== Supplied data ==

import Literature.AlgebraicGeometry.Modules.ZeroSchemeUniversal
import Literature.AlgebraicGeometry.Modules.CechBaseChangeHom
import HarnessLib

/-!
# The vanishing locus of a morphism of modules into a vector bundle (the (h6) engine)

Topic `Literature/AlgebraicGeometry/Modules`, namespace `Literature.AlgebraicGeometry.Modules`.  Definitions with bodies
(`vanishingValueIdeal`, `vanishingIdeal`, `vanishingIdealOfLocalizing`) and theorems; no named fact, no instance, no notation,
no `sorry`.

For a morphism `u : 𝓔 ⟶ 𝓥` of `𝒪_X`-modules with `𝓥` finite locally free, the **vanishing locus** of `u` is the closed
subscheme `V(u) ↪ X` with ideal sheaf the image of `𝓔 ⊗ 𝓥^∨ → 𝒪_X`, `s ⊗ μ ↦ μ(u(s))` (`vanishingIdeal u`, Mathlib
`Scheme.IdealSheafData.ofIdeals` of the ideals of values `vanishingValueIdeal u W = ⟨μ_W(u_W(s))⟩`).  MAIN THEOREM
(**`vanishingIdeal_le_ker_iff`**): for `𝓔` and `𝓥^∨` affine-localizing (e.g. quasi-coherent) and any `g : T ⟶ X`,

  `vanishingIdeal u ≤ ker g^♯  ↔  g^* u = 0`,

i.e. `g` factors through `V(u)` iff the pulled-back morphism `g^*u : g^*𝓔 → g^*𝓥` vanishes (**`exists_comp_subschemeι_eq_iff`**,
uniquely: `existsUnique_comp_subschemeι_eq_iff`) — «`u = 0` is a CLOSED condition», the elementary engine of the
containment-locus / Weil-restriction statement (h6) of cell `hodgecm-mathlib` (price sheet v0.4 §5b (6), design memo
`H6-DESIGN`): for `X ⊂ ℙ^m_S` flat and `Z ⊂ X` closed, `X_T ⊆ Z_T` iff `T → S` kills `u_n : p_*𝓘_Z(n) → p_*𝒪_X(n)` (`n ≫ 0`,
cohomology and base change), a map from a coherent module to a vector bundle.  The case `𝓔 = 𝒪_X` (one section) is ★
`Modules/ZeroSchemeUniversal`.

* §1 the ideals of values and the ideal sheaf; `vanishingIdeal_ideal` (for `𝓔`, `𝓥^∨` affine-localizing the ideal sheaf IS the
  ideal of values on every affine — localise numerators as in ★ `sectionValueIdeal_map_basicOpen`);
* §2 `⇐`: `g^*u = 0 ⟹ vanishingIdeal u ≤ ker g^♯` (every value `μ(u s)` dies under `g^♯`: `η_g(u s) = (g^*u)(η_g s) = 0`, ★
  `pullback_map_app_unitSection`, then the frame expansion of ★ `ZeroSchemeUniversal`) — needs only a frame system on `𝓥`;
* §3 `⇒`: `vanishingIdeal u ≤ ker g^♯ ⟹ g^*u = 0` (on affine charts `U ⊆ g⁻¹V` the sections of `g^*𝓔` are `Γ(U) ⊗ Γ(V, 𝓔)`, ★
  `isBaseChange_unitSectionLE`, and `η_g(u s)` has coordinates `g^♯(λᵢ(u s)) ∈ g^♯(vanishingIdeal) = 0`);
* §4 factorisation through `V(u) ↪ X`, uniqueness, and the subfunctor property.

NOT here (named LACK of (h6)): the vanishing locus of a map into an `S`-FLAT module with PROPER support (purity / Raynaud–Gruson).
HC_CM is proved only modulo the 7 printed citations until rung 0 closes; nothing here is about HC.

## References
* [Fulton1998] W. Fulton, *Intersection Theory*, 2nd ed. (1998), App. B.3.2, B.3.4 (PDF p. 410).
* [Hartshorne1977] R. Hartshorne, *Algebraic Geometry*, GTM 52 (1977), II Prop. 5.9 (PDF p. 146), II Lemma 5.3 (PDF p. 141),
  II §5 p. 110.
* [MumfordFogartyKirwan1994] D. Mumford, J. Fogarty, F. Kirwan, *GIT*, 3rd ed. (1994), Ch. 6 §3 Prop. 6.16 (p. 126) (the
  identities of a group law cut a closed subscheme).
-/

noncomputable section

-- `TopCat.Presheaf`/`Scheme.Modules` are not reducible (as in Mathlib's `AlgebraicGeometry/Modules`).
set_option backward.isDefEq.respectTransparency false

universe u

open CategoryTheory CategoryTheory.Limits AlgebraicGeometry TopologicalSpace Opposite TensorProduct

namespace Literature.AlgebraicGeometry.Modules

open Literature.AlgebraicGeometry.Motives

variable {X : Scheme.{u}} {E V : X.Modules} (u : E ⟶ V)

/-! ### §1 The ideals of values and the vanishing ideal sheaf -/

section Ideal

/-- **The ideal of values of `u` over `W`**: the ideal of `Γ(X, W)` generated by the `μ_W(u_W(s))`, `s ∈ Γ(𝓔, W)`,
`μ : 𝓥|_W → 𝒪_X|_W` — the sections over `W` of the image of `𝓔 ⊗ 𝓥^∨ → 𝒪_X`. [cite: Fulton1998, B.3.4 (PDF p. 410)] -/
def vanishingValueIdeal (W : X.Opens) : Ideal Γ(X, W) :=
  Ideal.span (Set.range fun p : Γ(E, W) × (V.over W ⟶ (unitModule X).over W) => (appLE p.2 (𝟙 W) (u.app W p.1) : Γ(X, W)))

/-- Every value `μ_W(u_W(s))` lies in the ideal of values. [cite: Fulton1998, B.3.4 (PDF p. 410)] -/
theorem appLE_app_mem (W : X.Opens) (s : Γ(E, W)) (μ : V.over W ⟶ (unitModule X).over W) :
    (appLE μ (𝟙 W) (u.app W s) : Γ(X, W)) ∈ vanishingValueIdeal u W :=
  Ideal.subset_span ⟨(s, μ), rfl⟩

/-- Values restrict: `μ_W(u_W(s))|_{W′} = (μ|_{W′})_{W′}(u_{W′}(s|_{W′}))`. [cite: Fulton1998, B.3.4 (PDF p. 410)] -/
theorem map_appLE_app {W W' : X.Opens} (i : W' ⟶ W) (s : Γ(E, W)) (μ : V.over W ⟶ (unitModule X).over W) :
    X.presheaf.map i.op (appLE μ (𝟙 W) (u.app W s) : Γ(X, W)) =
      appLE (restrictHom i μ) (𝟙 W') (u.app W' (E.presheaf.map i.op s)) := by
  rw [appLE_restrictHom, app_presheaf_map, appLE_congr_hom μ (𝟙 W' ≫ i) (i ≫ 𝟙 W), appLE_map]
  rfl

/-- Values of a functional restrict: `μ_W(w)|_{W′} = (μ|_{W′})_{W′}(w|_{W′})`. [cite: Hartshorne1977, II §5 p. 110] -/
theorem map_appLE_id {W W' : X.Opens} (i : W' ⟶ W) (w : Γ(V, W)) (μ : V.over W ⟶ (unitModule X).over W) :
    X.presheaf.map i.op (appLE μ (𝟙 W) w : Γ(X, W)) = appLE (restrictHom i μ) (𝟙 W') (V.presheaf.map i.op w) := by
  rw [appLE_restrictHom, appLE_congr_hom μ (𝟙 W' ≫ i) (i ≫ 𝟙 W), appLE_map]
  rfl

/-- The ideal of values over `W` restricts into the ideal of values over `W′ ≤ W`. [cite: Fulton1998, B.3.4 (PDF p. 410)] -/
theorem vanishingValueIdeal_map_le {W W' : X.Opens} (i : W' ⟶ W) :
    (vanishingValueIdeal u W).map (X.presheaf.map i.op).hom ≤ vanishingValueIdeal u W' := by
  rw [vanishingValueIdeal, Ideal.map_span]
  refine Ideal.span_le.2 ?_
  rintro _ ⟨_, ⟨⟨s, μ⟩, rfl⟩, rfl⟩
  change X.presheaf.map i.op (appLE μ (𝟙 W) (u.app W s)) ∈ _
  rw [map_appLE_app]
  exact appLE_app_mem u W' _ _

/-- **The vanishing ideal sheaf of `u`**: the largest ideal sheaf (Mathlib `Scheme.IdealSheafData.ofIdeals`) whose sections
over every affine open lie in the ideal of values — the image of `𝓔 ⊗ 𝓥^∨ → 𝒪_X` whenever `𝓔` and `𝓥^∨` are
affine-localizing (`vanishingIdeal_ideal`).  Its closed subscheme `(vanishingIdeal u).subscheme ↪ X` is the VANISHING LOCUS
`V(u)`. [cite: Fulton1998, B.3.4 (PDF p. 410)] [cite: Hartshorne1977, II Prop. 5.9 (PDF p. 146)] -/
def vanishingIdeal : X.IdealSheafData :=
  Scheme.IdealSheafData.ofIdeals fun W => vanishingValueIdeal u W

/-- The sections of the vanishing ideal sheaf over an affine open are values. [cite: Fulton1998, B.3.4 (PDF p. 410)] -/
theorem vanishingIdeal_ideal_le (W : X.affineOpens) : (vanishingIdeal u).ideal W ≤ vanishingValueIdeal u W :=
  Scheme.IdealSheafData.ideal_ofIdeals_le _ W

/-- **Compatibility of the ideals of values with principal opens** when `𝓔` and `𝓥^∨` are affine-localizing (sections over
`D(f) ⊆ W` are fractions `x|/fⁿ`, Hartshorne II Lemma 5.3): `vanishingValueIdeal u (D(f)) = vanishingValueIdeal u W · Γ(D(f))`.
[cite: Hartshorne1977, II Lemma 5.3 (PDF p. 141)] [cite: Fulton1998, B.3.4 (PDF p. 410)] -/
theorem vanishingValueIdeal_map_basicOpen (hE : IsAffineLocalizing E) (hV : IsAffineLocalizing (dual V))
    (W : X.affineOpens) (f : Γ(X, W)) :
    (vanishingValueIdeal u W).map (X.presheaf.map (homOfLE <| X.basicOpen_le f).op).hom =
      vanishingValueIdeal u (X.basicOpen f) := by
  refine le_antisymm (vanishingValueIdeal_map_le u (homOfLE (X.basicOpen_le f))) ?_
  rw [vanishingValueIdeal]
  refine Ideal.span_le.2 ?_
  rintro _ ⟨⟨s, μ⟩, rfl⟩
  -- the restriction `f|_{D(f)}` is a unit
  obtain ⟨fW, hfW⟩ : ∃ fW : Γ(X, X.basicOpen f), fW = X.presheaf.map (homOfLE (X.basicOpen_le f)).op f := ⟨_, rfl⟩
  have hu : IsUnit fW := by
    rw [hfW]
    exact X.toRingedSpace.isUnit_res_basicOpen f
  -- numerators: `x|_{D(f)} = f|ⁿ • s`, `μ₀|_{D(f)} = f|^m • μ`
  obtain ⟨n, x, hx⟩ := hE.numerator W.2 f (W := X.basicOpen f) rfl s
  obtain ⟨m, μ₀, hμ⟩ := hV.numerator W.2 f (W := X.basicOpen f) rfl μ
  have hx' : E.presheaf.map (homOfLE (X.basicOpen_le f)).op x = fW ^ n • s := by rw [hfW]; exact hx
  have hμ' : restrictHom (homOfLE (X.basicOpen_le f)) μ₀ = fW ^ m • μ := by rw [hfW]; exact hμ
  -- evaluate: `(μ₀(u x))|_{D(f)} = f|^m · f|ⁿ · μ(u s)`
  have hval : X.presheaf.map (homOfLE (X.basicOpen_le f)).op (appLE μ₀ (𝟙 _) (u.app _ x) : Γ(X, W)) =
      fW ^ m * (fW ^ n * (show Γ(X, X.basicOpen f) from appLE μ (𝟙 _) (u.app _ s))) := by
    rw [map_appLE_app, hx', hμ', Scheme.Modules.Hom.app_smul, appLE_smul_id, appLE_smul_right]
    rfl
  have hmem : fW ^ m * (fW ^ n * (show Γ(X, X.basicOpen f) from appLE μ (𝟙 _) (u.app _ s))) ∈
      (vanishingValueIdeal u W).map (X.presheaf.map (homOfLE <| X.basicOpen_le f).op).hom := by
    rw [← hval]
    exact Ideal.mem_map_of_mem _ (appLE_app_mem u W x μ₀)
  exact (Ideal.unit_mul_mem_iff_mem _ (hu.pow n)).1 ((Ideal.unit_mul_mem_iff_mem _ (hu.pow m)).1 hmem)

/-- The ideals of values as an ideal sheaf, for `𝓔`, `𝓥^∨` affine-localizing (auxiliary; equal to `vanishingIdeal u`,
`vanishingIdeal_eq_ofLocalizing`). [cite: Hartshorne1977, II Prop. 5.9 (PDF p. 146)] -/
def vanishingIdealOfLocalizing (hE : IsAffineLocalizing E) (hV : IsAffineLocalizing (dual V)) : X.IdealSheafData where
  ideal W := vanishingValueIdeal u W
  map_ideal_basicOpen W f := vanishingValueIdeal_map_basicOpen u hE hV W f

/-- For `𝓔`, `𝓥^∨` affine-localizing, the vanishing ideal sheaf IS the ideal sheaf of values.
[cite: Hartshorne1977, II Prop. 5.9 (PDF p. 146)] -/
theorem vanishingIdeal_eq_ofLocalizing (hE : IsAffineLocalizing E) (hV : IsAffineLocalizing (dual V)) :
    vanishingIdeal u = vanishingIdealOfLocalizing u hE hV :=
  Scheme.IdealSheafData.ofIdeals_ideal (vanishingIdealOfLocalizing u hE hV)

===
== Supplied data ==

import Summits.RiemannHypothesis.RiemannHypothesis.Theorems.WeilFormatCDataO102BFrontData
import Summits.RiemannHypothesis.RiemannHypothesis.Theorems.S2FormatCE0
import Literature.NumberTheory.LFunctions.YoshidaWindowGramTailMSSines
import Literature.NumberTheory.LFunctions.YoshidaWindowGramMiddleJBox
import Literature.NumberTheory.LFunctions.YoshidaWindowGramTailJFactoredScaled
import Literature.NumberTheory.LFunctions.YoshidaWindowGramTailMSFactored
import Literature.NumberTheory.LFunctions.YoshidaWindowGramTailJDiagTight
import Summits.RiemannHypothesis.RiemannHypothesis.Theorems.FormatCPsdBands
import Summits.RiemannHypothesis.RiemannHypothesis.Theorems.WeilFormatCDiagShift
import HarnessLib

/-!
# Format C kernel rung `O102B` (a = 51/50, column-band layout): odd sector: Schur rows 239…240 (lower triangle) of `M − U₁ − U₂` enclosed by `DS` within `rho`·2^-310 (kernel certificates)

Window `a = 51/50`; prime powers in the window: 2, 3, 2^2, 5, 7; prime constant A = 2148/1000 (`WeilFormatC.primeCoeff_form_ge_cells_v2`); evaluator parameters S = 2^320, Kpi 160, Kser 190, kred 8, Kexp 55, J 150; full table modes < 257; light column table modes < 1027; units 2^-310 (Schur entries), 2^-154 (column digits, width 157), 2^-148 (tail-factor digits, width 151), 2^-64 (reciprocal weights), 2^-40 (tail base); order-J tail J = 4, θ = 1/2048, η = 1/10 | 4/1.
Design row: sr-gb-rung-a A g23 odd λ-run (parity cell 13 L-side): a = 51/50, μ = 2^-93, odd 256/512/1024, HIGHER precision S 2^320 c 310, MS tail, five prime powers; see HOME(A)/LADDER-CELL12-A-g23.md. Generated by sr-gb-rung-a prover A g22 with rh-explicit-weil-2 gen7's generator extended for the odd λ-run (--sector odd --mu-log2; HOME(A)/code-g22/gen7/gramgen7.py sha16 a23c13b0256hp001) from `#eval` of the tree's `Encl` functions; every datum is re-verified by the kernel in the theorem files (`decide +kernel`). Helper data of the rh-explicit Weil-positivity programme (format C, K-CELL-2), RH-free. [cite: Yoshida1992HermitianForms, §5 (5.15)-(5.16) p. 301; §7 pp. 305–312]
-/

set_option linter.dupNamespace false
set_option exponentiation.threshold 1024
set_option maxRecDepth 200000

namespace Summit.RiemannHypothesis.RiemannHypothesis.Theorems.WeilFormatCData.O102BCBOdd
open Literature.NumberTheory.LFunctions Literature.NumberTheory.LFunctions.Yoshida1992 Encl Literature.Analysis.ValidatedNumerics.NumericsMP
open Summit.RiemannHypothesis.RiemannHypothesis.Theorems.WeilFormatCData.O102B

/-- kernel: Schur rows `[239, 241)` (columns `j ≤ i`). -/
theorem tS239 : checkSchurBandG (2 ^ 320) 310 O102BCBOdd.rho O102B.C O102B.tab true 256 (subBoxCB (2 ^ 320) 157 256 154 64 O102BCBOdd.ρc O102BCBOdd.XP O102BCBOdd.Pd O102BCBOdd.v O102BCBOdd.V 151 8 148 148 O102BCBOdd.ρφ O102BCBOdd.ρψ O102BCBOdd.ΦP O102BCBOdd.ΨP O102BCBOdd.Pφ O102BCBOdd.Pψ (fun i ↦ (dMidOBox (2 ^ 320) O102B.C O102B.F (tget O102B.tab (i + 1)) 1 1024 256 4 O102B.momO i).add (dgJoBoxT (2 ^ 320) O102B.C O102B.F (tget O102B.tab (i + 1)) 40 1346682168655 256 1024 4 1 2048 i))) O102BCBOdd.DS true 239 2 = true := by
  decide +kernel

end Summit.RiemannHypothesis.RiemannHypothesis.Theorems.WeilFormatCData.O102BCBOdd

===

**Exercise brief**: Check each line above for the word "bundle". Then state how many lines contain it, and nothing more.

**Written answer**: 2